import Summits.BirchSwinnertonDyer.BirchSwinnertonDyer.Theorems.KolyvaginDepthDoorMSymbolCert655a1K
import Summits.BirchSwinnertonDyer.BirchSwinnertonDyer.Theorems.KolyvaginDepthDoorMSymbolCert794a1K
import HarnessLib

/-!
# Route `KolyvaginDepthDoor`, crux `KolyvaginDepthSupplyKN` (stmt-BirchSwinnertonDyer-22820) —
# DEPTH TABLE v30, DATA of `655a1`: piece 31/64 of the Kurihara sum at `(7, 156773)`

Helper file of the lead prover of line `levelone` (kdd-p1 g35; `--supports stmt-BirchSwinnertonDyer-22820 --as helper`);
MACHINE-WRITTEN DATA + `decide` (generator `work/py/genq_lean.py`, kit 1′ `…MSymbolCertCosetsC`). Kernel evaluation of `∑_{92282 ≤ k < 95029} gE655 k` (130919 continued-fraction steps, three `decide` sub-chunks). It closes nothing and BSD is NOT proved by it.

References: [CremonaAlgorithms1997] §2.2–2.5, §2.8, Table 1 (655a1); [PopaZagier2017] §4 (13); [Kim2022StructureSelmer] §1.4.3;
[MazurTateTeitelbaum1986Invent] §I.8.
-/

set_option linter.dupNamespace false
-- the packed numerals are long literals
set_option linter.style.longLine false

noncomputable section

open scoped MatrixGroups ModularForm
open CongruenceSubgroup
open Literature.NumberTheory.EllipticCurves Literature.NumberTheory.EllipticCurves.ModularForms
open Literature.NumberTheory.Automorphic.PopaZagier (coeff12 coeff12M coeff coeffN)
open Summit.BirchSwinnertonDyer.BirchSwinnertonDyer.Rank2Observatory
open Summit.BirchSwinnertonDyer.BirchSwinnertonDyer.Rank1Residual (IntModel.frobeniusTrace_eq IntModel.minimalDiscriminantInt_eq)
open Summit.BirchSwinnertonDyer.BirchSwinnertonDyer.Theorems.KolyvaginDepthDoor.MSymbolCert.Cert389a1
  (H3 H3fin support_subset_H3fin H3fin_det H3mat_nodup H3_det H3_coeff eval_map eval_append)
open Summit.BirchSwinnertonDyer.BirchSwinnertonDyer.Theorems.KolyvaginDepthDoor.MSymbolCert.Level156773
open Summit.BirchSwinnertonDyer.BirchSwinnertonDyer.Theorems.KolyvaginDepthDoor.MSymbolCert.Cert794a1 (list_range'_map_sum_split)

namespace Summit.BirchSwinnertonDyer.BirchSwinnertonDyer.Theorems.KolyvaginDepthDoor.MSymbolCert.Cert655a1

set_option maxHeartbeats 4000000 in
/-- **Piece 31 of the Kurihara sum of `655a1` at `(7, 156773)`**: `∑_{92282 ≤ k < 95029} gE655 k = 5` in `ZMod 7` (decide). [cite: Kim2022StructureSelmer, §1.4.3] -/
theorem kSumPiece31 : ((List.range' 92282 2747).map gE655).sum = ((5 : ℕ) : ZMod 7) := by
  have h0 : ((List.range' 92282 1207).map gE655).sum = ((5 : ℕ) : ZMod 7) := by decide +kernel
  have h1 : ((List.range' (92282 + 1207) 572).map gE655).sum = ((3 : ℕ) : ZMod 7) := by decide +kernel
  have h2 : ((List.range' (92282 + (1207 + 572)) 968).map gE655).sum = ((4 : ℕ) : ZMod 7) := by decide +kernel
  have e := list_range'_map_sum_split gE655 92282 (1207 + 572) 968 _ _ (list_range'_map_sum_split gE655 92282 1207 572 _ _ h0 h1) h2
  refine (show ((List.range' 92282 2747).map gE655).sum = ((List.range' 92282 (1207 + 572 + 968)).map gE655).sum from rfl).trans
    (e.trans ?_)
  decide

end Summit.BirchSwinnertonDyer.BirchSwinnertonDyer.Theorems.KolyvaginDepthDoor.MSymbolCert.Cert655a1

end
* * *
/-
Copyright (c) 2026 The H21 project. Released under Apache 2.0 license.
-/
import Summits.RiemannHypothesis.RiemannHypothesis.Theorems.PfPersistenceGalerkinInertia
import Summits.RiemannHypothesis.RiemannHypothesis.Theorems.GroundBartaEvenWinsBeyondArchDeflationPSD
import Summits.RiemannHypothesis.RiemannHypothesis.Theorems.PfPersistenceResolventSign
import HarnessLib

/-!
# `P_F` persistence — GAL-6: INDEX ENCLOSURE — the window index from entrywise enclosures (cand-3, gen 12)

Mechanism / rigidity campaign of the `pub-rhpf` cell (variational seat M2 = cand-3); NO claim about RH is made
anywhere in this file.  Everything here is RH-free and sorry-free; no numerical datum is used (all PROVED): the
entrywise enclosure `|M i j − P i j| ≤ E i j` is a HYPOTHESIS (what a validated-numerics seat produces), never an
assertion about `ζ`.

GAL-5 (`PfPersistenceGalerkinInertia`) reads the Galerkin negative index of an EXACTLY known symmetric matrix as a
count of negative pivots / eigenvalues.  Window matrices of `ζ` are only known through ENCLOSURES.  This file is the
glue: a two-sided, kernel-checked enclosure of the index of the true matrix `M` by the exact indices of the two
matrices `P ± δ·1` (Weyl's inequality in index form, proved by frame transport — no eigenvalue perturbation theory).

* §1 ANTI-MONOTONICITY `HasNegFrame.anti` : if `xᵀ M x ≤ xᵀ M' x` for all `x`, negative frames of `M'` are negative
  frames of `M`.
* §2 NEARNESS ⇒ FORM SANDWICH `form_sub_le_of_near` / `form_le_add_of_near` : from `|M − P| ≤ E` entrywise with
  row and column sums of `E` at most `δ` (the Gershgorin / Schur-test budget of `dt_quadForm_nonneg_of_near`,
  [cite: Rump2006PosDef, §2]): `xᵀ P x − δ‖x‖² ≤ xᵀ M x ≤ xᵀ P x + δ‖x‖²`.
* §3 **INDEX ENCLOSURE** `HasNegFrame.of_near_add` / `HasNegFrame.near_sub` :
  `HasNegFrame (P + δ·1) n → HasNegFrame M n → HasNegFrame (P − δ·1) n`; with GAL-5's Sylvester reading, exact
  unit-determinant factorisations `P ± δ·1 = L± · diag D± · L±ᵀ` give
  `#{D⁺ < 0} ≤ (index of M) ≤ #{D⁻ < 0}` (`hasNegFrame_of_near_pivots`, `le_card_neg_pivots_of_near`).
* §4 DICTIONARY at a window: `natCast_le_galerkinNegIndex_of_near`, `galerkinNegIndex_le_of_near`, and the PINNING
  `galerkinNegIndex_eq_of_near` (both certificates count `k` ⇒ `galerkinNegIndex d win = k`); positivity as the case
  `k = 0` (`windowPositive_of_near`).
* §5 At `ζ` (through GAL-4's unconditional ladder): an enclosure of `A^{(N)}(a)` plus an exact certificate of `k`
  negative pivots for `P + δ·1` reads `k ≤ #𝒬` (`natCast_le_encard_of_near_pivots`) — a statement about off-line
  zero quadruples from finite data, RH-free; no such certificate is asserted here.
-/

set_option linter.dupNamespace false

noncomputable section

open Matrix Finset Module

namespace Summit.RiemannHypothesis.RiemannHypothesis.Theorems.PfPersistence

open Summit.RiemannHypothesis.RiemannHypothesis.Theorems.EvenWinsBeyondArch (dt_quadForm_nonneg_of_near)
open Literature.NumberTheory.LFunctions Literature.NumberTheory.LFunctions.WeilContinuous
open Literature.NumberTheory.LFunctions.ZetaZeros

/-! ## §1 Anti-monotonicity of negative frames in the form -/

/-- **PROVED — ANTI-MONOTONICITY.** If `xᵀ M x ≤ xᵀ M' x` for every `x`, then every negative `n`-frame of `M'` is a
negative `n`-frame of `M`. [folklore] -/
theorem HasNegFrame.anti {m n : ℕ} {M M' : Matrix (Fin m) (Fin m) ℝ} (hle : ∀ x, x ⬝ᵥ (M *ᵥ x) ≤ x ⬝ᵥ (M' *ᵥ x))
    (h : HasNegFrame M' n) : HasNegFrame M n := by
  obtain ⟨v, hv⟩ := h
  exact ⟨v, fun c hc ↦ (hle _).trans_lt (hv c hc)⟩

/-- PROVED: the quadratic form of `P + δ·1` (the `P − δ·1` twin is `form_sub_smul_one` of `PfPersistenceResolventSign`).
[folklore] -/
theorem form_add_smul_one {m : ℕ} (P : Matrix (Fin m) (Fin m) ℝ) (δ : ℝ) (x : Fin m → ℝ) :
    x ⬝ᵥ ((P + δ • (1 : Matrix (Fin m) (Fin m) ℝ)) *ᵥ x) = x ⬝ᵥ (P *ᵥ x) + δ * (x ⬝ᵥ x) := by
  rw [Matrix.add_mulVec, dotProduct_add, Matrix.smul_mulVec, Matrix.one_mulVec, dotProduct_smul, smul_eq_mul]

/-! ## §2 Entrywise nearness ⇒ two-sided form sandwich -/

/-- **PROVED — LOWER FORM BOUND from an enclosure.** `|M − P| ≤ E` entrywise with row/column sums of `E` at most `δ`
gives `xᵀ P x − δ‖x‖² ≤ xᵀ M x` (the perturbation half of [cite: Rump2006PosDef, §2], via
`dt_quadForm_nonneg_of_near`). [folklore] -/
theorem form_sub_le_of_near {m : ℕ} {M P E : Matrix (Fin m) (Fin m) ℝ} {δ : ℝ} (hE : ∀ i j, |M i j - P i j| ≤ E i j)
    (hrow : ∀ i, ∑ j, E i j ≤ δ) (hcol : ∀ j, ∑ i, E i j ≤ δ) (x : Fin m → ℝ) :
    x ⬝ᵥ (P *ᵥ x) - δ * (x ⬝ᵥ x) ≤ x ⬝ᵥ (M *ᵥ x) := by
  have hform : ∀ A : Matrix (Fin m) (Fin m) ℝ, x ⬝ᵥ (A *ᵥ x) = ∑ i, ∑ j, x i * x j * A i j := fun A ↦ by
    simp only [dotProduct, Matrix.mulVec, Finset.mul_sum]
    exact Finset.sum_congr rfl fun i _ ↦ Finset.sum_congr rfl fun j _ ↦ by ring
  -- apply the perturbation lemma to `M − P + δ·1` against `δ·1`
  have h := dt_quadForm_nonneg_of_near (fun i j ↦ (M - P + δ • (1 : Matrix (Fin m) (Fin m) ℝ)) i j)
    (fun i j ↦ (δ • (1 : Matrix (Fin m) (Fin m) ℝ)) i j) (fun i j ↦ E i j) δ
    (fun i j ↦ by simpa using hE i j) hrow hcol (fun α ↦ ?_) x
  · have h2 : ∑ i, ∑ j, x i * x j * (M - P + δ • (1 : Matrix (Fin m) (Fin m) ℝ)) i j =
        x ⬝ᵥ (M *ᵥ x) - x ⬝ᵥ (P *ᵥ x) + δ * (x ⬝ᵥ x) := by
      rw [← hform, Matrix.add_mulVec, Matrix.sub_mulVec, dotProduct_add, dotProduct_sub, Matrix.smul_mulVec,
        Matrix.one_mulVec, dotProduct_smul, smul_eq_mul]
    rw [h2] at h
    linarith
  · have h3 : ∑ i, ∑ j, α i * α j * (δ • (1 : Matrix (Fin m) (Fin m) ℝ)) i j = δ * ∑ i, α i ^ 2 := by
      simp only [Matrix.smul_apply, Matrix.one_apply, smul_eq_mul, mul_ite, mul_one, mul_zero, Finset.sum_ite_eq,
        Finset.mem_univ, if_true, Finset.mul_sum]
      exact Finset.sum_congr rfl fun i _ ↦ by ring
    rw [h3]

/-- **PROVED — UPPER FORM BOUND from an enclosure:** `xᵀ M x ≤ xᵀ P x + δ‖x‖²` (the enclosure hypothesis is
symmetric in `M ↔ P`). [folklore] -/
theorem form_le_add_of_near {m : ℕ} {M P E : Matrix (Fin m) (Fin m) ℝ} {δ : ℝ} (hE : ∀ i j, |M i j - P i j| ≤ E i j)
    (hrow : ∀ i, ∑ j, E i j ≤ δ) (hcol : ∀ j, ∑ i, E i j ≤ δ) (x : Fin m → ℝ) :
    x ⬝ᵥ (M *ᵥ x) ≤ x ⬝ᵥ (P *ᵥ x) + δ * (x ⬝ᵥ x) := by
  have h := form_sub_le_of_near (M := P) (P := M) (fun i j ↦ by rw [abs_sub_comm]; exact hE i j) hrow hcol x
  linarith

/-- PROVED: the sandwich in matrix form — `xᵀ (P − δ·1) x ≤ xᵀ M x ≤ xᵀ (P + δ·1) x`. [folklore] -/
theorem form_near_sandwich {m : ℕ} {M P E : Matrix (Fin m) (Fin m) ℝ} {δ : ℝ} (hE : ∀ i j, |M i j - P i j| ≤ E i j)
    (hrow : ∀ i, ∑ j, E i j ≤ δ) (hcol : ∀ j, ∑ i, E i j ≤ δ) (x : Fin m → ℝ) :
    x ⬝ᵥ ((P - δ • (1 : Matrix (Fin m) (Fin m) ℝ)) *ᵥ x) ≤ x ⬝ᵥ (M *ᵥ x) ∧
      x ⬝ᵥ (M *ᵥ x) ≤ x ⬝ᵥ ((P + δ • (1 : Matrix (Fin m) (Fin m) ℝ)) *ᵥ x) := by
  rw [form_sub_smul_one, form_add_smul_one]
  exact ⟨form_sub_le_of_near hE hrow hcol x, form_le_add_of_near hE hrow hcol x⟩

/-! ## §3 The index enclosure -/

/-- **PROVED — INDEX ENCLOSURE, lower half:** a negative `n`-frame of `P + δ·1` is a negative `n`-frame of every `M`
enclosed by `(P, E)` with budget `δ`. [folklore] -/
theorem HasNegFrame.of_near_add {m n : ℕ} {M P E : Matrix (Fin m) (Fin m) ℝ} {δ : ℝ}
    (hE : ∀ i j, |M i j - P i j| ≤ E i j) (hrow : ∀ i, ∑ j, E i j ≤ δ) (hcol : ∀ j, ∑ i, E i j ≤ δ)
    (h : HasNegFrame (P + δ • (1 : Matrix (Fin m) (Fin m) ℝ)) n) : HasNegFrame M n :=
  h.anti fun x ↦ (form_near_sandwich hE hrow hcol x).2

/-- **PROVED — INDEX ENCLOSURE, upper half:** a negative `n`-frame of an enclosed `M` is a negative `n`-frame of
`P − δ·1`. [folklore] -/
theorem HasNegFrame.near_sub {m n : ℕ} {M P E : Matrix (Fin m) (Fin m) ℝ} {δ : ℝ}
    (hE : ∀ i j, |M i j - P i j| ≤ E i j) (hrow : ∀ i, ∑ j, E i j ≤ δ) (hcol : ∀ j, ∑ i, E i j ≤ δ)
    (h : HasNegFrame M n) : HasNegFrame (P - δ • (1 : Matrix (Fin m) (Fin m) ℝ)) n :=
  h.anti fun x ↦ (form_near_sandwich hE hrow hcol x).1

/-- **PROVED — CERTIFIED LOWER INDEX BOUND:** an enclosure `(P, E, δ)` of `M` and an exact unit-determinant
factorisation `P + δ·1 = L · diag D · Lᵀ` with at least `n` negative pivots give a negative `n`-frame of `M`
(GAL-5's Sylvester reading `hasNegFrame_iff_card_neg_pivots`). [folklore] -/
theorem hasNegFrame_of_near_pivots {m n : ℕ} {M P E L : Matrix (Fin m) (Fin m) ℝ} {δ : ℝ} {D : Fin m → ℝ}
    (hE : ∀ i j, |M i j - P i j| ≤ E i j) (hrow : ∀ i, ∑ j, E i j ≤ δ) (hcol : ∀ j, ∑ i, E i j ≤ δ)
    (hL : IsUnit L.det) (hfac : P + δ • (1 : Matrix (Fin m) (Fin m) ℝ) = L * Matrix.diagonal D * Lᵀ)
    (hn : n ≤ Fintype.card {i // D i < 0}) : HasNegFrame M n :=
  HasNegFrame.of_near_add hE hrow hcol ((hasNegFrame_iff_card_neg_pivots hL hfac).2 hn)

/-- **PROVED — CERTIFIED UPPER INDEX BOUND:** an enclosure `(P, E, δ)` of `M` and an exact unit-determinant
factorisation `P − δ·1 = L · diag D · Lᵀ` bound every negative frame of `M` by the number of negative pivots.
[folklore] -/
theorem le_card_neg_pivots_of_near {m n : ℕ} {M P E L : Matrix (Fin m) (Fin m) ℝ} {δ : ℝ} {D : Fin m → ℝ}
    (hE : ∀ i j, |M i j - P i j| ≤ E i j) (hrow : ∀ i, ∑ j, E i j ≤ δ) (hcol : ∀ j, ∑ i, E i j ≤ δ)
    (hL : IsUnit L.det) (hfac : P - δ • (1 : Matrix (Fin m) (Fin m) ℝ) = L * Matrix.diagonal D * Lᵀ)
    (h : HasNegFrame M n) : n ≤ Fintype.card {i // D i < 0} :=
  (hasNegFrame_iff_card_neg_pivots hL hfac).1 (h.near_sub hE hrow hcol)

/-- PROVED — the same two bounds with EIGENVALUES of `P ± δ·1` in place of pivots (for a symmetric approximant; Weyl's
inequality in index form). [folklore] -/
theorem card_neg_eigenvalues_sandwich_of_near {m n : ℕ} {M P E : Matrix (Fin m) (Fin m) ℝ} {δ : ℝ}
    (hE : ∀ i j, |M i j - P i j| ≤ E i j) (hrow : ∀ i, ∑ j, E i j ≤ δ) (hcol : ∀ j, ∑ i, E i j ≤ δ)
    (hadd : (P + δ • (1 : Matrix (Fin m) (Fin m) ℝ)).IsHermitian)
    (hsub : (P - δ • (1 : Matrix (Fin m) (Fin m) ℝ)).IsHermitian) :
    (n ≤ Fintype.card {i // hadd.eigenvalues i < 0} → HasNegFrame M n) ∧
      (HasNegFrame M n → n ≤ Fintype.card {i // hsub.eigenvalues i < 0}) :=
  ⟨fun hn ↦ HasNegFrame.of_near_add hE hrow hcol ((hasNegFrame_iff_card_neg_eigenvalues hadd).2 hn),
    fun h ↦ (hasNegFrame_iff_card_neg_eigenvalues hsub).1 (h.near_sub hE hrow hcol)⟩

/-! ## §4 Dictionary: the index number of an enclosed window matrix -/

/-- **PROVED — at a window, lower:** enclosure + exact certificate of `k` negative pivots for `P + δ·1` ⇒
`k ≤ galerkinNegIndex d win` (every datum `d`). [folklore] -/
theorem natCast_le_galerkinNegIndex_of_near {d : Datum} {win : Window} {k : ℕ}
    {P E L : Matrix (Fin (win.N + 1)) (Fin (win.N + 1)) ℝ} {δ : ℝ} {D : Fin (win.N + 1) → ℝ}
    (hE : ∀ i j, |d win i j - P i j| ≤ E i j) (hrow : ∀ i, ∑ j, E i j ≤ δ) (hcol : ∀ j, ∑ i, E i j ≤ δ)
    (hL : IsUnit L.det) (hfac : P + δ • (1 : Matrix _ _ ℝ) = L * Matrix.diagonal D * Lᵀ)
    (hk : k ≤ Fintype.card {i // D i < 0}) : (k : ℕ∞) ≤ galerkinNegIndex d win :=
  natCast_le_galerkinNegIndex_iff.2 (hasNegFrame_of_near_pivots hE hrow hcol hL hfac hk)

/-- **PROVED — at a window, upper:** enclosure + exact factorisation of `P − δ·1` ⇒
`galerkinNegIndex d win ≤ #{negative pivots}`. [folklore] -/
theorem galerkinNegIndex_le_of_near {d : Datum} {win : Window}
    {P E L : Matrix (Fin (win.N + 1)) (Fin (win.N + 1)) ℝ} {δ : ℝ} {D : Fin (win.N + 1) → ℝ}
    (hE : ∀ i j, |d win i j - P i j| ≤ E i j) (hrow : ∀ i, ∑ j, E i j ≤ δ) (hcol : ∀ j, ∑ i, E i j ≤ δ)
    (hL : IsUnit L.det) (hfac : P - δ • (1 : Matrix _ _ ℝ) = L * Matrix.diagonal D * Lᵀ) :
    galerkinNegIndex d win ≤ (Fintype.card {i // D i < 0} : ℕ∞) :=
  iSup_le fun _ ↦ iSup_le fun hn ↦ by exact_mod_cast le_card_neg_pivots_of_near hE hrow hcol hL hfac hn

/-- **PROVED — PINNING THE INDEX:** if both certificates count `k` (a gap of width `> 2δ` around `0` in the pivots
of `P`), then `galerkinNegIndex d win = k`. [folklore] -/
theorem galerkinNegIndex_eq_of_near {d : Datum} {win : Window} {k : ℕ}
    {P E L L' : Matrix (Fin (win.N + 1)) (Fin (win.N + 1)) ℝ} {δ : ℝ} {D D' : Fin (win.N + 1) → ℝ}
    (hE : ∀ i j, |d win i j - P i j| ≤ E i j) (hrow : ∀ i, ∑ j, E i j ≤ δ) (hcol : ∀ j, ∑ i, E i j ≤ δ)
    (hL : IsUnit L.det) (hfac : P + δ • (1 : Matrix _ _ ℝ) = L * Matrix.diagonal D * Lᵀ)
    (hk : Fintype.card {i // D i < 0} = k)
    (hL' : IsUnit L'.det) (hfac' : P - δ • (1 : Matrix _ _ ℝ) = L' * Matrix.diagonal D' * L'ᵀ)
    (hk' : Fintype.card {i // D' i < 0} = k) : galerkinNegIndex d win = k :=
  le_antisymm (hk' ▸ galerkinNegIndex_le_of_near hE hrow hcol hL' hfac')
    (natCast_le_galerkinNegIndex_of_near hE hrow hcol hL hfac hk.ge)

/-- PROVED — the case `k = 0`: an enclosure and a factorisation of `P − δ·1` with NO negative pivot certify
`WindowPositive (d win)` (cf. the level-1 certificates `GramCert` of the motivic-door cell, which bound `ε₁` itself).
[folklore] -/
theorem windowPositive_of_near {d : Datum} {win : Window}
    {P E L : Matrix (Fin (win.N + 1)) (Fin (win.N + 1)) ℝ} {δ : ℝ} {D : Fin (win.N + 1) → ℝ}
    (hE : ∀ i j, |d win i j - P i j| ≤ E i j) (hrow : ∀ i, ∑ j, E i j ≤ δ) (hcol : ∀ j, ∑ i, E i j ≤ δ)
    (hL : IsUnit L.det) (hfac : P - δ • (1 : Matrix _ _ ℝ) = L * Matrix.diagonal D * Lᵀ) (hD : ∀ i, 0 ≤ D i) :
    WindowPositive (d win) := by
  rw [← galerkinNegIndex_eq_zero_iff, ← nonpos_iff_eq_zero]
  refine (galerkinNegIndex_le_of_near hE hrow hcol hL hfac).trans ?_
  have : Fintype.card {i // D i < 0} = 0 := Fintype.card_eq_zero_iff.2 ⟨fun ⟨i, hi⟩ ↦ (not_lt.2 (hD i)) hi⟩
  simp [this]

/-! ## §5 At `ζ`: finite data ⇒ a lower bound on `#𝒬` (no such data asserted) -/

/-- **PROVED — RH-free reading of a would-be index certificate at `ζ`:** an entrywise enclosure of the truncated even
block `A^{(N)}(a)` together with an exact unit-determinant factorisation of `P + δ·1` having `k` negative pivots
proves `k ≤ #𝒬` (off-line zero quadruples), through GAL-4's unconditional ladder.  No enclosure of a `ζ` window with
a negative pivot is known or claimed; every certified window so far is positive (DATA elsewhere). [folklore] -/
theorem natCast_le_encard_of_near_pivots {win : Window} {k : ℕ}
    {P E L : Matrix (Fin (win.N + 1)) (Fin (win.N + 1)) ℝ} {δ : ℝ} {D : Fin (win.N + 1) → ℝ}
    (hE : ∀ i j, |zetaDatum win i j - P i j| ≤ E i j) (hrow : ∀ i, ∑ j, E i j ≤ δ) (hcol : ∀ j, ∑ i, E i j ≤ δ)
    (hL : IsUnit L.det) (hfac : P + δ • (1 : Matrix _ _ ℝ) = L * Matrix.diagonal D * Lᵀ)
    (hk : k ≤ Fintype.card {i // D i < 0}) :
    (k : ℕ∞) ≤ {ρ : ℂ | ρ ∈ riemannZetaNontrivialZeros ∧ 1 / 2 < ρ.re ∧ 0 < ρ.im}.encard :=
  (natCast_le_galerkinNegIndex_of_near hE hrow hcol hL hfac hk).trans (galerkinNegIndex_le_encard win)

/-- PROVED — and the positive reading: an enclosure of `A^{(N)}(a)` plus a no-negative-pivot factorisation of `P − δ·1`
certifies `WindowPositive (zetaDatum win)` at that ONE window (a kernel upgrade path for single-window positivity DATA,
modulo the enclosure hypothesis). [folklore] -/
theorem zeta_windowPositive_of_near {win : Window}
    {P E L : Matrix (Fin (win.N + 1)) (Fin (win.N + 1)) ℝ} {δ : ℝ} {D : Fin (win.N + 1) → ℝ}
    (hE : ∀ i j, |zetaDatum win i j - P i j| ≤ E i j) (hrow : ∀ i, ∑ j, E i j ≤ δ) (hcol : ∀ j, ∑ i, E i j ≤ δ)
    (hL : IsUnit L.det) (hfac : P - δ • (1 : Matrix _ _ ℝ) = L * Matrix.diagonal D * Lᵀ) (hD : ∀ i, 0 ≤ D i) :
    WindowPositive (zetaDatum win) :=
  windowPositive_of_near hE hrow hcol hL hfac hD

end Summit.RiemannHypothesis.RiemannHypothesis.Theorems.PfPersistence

• [AIM OF THE EXERCISE]: A copy of each line in the data above that holds the string "frames" is needed.

• [RESULT FOR THIS EXERCISE]:
* §1 ANTI-MONOTONICITY `HasNegFrame.anti` : if `xᵀ M x ≤ xᵀ M' x` for all `x`, negative frames of `M'` are negative
  frames of `M`.
/-! ## §1 Anti-monotonicity of negative frames in the form -/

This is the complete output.